== Available records ==

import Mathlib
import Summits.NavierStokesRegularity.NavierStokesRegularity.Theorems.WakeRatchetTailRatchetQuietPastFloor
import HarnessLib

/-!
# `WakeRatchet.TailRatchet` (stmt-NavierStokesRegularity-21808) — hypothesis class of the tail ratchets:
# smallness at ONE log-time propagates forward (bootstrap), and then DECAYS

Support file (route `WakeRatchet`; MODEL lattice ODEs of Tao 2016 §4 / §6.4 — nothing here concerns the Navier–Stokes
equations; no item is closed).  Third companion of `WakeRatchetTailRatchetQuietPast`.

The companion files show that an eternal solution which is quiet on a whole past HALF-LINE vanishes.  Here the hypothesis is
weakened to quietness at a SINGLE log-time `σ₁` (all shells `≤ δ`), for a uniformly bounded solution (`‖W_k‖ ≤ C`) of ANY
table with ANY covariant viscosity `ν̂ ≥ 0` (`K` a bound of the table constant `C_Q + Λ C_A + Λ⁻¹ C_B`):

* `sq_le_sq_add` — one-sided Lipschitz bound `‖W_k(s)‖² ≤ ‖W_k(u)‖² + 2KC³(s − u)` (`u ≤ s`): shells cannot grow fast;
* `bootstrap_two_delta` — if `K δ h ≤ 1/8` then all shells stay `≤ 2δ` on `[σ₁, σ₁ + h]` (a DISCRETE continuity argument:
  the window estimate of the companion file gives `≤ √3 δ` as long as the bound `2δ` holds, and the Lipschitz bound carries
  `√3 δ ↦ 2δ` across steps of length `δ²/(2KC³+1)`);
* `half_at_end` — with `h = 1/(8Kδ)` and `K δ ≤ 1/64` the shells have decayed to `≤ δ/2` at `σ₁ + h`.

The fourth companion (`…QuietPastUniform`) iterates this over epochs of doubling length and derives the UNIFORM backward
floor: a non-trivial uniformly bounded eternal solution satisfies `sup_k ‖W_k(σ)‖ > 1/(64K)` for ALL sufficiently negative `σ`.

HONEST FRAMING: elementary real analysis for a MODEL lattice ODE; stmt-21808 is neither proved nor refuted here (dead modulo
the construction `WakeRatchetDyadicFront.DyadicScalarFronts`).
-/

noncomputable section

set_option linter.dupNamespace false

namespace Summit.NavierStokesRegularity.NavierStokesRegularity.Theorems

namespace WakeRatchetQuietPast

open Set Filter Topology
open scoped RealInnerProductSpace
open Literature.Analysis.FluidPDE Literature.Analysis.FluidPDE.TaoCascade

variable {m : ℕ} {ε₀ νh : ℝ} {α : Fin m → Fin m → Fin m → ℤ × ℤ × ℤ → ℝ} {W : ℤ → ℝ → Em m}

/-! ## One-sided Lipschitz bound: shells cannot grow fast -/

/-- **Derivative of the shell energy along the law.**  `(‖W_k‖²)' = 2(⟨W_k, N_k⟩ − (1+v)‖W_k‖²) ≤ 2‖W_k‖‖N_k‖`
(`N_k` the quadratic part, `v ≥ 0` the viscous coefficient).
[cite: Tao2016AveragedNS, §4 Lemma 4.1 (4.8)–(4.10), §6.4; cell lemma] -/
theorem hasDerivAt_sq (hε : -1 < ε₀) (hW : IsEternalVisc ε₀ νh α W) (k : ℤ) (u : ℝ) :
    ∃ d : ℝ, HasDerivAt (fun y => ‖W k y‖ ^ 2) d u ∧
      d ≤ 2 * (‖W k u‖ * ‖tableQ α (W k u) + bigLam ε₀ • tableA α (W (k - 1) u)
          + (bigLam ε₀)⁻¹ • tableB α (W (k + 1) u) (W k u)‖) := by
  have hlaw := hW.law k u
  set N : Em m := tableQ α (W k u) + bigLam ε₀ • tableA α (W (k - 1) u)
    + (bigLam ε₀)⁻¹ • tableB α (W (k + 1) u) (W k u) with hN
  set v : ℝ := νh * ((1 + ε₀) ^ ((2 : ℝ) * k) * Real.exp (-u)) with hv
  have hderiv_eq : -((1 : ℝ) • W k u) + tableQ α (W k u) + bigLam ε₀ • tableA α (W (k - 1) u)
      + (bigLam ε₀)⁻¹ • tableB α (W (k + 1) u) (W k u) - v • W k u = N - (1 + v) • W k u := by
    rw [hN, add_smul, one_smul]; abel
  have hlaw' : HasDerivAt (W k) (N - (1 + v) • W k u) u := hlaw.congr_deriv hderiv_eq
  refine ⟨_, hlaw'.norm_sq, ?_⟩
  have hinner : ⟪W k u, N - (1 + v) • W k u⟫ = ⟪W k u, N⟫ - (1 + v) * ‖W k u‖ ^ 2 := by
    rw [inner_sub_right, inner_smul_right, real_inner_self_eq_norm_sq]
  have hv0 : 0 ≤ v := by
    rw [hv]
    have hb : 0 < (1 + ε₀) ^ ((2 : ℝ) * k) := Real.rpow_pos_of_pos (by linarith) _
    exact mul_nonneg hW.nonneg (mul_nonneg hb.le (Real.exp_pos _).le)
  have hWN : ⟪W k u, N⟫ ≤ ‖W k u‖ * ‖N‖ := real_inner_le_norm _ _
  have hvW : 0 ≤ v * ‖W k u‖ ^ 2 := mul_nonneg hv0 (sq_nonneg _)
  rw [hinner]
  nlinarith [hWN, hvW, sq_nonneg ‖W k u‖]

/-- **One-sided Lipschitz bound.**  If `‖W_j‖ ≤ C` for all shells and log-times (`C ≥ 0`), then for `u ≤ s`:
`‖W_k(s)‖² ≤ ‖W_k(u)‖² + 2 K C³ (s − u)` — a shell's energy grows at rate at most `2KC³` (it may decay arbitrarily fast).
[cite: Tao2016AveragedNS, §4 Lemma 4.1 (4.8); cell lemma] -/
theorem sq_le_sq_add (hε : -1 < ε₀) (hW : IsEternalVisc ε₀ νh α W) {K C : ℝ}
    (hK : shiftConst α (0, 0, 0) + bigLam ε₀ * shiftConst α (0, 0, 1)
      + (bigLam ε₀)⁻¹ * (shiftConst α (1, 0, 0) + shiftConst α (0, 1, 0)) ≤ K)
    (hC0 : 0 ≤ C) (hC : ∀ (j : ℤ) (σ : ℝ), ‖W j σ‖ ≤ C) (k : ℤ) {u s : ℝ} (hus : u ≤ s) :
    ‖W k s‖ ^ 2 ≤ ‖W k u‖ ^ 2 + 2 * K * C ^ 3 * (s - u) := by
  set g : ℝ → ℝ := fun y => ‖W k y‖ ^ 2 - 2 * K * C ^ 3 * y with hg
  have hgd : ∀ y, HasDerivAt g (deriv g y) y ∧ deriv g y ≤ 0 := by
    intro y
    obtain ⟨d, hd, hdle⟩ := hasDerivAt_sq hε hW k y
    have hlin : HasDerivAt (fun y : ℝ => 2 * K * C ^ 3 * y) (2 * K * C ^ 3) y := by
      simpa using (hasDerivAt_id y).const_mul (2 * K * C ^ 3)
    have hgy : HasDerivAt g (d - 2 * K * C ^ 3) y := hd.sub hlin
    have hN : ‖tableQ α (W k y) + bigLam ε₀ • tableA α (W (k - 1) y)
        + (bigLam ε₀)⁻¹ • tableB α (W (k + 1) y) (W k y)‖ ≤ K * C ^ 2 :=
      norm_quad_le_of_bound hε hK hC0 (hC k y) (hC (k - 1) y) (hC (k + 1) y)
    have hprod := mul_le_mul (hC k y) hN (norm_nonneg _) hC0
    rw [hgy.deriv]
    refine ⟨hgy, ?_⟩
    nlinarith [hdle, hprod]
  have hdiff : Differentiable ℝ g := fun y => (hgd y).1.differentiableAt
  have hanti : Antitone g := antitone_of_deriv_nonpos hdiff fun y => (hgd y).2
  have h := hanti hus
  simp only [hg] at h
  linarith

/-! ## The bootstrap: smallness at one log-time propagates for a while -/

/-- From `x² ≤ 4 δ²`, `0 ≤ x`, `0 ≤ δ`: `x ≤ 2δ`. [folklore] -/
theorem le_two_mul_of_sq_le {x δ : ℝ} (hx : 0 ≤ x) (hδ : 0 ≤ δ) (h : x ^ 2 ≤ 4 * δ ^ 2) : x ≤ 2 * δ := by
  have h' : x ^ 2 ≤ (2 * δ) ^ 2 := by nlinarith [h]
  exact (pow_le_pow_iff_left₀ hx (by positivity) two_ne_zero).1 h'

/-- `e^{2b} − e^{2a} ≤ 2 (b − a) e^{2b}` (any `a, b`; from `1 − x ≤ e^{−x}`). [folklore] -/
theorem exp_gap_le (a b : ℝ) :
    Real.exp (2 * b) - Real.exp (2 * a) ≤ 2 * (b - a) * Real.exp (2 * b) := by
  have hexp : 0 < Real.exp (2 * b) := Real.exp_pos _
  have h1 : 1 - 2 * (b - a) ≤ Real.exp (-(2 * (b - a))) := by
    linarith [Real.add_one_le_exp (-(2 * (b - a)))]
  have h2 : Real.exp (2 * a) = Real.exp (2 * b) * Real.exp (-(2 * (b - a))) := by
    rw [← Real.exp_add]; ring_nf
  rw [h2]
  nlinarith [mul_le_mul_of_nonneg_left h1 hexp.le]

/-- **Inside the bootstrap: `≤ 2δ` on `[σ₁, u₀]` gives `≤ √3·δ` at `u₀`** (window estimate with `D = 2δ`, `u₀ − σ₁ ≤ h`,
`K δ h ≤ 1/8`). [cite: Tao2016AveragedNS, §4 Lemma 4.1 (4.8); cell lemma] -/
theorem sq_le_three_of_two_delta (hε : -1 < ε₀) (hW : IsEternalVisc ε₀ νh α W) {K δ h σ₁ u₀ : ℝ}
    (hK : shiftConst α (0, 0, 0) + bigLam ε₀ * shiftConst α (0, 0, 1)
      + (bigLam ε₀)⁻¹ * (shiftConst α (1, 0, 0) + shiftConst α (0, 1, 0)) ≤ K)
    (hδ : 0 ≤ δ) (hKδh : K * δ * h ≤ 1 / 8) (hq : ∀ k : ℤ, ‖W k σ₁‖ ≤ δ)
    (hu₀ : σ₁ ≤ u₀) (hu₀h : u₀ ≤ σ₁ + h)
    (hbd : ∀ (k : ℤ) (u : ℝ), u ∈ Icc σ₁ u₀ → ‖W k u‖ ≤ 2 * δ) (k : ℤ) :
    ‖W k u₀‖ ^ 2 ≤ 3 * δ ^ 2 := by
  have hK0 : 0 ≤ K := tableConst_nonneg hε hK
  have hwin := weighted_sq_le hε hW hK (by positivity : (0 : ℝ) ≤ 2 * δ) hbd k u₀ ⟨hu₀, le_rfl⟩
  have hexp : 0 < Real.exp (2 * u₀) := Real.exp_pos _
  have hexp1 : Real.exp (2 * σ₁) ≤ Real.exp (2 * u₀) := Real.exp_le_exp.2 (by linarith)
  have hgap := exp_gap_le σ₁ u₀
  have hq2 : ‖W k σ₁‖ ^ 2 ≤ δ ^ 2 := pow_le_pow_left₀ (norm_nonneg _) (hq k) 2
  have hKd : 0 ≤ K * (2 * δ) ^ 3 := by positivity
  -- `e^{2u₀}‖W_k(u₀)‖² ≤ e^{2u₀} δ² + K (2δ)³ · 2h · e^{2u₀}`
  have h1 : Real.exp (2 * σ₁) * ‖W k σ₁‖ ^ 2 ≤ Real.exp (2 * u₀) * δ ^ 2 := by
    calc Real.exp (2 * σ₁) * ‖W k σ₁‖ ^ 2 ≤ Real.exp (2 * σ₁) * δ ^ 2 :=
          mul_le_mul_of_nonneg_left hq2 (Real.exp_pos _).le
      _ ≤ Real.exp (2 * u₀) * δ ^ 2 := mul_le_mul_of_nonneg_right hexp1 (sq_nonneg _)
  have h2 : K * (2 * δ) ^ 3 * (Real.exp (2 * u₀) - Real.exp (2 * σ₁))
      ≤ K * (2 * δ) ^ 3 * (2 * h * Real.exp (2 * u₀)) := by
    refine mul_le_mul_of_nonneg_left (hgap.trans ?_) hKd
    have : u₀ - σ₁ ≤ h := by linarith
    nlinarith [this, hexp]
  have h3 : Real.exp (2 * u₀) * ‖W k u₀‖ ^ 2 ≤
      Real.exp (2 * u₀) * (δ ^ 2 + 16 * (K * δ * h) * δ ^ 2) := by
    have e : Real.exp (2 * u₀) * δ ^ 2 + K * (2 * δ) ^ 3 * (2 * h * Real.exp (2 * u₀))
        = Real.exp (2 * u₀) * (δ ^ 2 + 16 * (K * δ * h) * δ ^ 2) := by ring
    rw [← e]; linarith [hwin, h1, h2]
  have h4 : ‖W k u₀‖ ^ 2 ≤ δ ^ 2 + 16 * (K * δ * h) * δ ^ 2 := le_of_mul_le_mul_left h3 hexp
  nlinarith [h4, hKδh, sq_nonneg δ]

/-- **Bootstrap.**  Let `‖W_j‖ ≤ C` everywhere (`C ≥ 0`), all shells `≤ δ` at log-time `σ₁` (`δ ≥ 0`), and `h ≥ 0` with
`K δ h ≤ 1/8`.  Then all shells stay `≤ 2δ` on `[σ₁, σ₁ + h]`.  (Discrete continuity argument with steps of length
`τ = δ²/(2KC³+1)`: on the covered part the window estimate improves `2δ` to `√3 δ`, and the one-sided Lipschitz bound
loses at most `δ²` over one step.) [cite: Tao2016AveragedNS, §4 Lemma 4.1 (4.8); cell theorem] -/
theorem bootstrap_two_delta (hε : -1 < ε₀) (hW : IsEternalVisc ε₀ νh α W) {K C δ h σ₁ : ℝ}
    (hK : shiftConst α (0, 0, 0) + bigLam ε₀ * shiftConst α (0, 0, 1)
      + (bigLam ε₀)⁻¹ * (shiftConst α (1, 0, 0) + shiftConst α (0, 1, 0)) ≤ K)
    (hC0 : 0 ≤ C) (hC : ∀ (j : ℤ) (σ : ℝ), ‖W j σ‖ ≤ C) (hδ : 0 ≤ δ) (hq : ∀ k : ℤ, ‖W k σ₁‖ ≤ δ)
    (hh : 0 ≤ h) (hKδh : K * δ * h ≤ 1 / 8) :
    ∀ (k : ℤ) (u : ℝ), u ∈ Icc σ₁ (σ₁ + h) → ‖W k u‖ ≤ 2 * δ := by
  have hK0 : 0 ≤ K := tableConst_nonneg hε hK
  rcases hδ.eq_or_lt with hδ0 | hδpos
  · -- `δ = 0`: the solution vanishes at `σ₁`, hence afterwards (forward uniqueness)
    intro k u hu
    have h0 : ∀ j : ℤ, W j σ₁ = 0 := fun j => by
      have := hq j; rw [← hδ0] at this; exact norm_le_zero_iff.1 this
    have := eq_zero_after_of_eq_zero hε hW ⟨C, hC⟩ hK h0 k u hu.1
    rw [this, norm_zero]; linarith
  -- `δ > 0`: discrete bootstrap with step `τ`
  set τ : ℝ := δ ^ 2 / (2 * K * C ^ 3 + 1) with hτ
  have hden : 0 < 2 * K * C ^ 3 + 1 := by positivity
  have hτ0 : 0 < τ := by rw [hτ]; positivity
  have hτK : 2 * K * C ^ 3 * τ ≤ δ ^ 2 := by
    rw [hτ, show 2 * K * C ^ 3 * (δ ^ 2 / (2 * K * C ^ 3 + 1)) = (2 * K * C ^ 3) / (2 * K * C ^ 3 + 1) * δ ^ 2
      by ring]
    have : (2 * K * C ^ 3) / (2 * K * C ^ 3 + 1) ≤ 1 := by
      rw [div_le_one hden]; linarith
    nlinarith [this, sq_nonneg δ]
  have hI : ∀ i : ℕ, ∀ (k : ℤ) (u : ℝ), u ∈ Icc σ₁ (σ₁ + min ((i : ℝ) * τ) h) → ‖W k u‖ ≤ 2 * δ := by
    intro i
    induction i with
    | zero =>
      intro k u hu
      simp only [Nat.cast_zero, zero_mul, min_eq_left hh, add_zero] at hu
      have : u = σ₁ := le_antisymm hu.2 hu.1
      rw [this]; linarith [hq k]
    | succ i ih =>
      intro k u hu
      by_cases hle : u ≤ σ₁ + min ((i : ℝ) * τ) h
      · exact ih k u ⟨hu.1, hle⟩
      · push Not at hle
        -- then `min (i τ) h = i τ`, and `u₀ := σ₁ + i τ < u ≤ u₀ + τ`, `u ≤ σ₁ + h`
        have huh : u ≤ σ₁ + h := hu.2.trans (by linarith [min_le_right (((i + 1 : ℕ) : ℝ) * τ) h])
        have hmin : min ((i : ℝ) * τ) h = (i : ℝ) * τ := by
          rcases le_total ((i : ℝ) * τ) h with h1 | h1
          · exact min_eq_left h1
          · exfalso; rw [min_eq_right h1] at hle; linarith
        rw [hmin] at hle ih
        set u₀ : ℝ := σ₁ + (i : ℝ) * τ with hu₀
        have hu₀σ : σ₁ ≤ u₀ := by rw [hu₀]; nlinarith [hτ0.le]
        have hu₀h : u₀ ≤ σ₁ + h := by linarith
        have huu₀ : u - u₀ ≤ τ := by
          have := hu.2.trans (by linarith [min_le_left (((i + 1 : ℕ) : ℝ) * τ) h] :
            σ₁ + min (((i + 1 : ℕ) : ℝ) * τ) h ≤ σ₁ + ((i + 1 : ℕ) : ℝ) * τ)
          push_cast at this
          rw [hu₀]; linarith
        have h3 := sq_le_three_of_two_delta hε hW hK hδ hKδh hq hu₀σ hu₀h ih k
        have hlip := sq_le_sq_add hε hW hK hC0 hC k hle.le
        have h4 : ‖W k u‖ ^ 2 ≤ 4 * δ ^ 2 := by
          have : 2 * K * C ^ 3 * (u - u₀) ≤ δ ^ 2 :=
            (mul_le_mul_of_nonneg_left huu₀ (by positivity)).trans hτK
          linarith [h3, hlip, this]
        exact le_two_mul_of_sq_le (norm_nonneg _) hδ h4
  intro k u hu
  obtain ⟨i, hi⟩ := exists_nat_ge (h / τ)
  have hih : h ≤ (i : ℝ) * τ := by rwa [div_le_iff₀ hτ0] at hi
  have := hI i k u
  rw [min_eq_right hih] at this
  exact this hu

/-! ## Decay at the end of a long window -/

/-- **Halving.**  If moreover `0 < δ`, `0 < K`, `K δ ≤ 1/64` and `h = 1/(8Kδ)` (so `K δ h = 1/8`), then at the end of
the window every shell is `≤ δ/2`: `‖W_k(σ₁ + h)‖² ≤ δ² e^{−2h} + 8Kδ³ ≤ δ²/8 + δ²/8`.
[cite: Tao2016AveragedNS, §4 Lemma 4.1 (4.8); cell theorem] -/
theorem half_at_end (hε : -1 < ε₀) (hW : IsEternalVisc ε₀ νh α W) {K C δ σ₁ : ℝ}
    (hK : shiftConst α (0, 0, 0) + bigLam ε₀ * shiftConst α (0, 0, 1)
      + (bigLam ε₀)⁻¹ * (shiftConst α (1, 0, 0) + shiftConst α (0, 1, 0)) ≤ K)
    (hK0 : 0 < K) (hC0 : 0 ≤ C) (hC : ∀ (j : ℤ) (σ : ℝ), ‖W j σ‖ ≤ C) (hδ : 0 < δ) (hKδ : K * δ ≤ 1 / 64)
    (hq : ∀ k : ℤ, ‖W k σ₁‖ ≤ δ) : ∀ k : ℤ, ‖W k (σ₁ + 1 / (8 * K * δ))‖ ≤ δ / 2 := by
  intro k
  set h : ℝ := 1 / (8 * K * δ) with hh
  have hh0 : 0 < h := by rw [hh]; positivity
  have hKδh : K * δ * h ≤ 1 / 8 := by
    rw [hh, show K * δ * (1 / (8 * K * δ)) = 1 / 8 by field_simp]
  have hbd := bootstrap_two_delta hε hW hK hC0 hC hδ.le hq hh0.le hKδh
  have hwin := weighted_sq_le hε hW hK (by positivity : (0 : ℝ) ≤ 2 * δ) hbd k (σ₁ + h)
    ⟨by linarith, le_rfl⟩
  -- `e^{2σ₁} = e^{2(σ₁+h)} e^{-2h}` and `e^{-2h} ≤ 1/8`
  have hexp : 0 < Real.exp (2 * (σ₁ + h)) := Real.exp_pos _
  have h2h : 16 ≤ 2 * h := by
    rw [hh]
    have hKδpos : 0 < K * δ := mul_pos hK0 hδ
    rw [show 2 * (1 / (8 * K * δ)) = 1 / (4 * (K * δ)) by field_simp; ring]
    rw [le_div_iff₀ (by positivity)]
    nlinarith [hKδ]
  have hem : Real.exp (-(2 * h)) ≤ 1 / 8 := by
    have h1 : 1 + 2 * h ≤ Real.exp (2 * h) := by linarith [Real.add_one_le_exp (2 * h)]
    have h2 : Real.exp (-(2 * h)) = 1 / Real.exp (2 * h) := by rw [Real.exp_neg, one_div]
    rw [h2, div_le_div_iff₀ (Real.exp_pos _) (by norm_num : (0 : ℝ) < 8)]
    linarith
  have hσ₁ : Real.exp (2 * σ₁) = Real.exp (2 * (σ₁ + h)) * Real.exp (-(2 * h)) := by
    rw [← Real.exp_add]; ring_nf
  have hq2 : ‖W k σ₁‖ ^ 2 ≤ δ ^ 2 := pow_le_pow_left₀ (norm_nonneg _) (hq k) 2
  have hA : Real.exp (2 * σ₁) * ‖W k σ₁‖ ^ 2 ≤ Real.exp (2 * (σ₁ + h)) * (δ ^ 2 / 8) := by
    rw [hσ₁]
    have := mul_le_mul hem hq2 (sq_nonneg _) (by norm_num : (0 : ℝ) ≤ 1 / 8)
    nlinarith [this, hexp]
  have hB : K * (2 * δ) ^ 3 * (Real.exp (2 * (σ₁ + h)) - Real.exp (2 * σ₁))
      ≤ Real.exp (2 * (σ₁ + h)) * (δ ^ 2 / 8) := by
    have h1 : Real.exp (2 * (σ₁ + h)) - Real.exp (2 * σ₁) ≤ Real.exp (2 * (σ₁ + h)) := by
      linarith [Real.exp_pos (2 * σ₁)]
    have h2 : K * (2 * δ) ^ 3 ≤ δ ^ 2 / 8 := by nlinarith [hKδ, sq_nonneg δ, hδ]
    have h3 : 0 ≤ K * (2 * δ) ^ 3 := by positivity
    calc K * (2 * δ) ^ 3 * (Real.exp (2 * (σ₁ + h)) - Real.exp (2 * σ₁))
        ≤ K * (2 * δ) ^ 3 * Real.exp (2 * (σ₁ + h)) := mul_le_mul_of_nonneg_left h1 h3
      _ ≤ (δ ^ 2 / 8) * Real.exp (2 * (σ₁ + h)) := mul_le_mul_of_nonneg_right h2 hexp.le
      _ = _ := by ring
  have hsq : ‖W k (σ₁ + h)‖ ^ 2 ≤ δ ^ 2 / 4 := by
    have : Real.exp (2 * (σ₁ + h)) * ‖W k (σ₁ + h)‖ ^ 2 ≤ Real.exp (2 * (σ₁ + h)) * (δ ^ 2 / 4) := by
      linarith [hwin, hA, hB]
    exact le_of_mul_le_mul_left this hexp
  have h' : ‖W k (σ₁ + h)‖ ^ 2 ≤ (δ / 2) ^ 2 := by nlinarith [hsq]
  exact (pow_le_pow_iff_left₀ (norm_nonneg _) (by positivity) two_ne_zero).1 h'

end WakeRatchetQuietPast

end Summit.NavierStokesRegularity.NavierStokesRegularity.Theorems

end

===

Would you return each line of the material above, unchanged, from the first one through the line where "The fourth companion" appears?

import Mathlib
import Summits.NavierStokesRegularity.NavierStokesRegularity.Theorems.WakeRatchetTailRatchetQuietPastFloor
import HarnessLib

/-!
# `WakeRatchet.TailRatchet` (stmt-NavierStokesRegularity-21808) — hypothesis class of the tail ratchets:
# smallness at ONE log-time propagates forward (bootstrap), and then DECAYS

Support file (route `WakeRatchet`; MODEL lattice ODEs of Tao 2016 §4 / §6.4 — nothing here concerns the Navier–Stokes
equations; no item is closed).  Third companion of `WakeRatchetTailRatchetQuietPast`.

The companion files show that an eternal solution which is quiet on a whole past HALF-LINE vanishes.  Here the hypothesis is
weakened to quietness at a SINGLE log-time `σ₁` (all shells `≤ δ`), for a uniformly bounded solution (`‖W_k‖ ≤ C`) of ANY
table with ANY covariant viscosity `ν̂ ≥ 0` (`K` a bound of the table constant `C_Q + Λ C_A + Λ⁻¹ C_B`):

* `sq_le_sq_add` — one-sided Lipschitz bound `‖W_k(s)‖² ≤ ‖W_k(u)‖² + 2KC³(s − u)` (`u ≤ s`): shells cannot grow fast;
* `bootstrap_two_delta` — if `K δ h ≤ 1/8` then all shells stay `≤ 2δ` on `[σ₁, σ₁ + h]` (a DISCRETE continuity argument:
  the window estimate of the companion file gives `≤ √3 δ` as long as the bound `2δ` holds, and the Lipschitz bound carries
  `√3 δ ↦ 2δ` across steps of length `δ²/(2KC³+1)`);
* `half_at_end` — with `h = 1/(8Kδ)` and `K δ ≤ 1/64` the shells have decayed to `≤ δ/2` at `σ₁ + h`.

The fourth companion (`…QuietPastUniform`) iterates this over epochs of doubling length and derives the UNIFORM backward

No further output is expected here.